• **EXERCISE GOAL**:
Produce a verbatim copy of the entries listed below.
Segment Start: DATASET EXTRACT
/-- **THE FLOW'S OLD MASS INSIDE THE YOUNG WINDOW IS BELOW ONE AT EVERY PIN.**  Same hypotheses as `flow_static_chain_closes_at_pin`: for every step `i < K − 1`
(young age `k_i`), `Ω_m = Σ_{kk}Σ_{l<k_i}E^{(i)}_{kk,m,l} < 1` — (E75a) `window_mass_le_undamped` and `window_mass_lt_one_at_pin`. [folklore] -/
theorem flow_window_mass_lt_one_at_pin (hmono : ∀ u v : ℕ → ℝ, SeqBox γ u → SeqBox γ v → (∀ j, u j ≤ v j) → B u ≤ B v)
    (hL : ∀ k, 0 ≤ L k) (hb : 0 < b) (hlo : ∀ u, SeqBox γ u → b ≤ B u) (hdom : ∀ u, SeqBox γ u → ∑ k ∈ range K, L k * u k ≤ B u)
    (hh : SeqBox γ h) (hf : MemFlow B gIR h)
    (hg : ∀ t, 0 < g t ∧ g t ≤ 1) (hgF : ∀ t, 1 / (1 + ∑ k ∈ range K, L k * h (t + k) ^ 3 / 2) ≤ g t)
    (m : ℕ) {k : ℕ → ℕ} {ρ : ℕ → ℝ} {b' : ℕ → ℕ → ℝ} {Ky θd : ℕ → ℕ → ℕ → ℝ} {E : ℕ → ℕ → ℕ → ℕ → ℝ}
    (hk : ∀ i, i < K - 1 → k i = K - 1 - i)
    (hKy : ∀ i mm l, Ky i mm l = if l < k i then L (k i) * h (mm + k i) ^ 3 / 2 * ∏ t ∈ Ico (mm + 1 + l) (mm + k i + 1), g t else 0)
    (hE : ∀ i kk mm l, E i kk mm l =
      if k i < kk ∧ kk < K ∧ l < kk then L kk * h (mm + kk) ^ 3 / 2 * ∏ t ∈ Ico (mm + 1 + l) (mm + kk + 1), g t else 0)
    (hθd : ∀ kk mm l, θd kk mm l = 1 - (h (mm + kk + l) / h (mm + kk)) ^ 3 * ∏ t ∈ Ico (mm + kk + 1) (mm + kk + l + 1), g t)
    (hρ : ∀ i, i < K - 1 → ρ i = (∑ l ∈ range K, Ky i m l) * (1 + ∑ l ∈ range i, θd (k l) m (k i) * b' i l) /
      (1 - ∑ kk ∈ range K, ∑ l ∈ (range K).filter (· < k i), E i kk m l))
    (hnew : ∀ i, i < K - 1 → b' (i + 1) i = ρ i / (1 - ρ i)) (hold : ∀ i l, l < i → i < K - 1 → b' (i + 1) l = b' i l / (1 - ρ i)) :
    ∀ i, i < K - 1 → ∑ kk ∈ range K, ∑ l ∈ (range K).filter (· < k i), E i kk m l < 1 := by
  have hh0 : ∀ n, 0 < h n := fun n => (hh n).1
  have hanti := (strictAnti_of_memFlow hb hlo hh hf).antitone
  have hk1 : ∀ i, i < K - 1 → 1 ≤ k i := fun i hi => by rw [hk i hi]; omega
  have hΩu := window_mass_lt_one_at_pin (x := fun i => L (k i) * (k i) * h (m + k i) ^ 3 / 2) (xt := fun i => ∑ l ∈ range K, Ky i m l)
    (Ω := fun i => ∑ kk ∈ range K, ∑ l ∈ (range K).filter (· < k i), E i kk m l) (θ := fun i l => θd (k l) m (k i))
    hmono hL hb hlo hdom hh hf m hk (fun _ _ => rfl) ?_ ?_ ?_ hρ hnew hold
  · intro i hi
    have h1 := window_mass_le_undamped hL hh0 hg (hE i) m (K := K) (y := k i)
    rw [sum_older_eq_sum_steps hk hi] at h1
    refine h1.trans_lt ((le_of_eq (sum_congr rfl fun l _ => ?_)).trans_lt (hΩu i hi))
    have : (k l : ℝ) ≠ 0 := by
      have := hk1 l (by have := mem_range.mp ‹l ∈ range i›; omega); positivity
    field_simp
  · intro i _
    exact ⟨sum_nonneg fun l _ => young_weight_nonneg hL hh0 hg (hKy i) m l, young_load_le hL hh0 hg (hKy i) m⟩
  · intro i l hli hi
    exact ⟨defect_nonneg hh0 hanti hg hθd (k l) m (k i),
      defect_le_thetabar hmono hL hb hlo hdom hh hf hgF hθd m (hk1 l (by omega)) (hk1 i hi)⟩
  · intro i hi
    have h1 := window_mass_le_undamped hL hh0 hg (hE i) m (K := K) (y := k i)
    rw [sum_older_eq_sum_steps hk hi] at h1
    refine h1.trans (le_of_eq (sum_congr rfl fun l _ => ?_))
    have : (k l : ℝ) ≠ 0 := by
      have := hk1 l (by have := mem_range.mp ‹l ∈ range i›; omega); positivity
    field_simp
Segment End: DATASET EXTRACT
• **ANSWER SPACE**:
/-- **THE FLOW'S OLD MASS INSIDE THE YOUNG WINDOW IS BELOW ONE AT EVERY PIN.**  Same hypotheses as `flow_static_chain_closes_at_pin`: for every step `i < K − 1`
(young age `k_i`), `Ω_m = Σ_{kk}Σ_{l<k_i}E^{(i)}_{kk,m,l} < 1` — (E75a) `window_mass_le_undamped` and `window_mass_lt_one_at_pin`. [folklore] -/
theorem flow_window_mass_lt_one_at_pin (hmono : ∀ u v : ℕ → ℝ, SeqBox γ u → SeqBox γ v → (∀ j, u j ≤ v j) → B u ≤ B v)
    (hL : ∀ k, 0 ≤ L k) (hb : 0 < b) (hlo : ∀ u, SeqBox γ u → b ≤ B u) (hdom : ∀ u, SeqBox γ u → ∑ k ∈ range K, L k * u k ≤ B u)
    (hh : SeqBox γ h) (hf : MemFlow B gIR h)
    (hg : ∀ t, 0 < g t ∧ g t ≤ 1) (hgF : ∀ t, 1 / (1 + ∑ k ∈ range K, L k * h (t + k) ^ 3 / 2) ≤ g t)
    (m : ℕ) {k : ℕ → ℕ} {ρ : ℕ → ℝ} {b' : ℕ → ℕ → ℝ} {Ky θd : ℕ → ℕ → ℕ → ℝ} {E : ℕ → ℕ → ℕ → ℕ → ℝ}
    (hk : ∀ i, i < K - 1 → k i = K - 1 - i)
    (hKy : ∀ i mm l, Ky i mm l = if l < k i then L (k i) * h (mm + k i) ^ 3 / 2 * ∏ t ∈ Ico (mm + 1 + l) (mm + k i + 1), g t else 0)
    (hE : ∀ i kk mm l, E i kk mm l =
      if k i < kk ∧ kk < K ∧ l < kk then L kk * h (mm + kk) ^ 3 / 2 * ∏ t ∈ Ico (mm + 1 + l) (mm + kk + 1), g t else 0)
    (hθd : ∀ kk mm l, θd kk mm l = 1 - (h (mm + kk + l) / h (mm + kk)) ^ 3 * ∏ t ∈ Ico (mm + kk + 1) (mm + kk + l + 1), g t)
    (hρ : ∀ i, i < K - 1 → ρ i = (∑ l ∈ range K, Ky i m l) * (1 + ∑ l ∈ range i, θd (k l) m (k i) * b' i l) /
      (1 - ∑ kk ∈ range K, ∑ l ∈ (range K).filter (· < k i), E i kk m l))
    (hnew : ∀ i, i < K - 1 → b' (i + 1) i = ρ i / (1 - ρ i)) (hold : ∀ i l, l < i → i < K - 1 → b' (i + 1) l = b' i l / (1 - ρ i)) :
    ∀ i, i < K - 1 → ∑ kk ∈ range K, ∑ l ∈ (range K).filter (· < k i), E i kk m l < 1 := by
  have hh0 : ∀ n, 0 < h n := fun n => (hh n).1
  have hanti := (strictAnti_of_memFlow hb hlo hh hf).antitone
  have hk1 : ∀ i, i < K - 1 → 1 ≤ k i := fun i hi => by rw [hk i hi]; omega
  have hΩu := window_mass_lt_one_at_pin (x := fun i => L (k i) * (k i) * h (m + k i) ^ 3 / 2) (xt := fun i => ∑ l ∈ range K, Ky i m l)
    (Ω := fun i => ∑ kk ∈ range K, ∑ l ∈ (range K).filter (· < k i), E i kk m l) (θ := fun i l => θd (k l) m (k i))
    hmono hL hb hlo hdom hh hf m hk (fun _ _ => rfl) ?_ ?_ ?_ hρ hnew hold
  · intro i hi
    have h1 := window_mass_le_undamped hL hh0 hg (hE i) m (K := K) (y := k i)
    rw [sum_older_eq_sum_steps hk hi] at h1
    refine h1.trans_lt ((le_of_eq (sum_congr rfl fun l _ => ?_)).trans_lt (hΩu i hi))
    have : (k l : ℝ) ≠ 0 := by
      have := hk1 l (by have := mem_range.mp ‹l ∈ range i›; omega); positivity
    field_simp
  · intro i _
    exact ⟨sum_nonneg fun l _ => young_weight_nonneg hL hh0 hg (hKy i) m l, young_load_le hL hh0 hg (hKy i) m⟩
  · intro i l hli hi
    exact ⟨defect_nonneg hh0 hanti hg hθd (k l) m (k i),
      defect_le_thetabar hmono hL hb hlo hdom hh hf hgF hθd m (hk1 l (by omega)) (hk1 i hi)⟩
  · intro i hi
    have h1 := window_mass_le_undamped hL hh0 hg (hE i) m (K := K) (y := k i)
    rw [sum_older_eq_sum_steps hk hi] at h1
    refine h1.trans (le_of_eq (sum_congr rfl fun l _ => ?_))
    have : (k l : ℝ) ≠ 0 := by
      have := hk1 l (by have := mem_range.mp ‹l ∈ range i›; omega); positivity
    field_simp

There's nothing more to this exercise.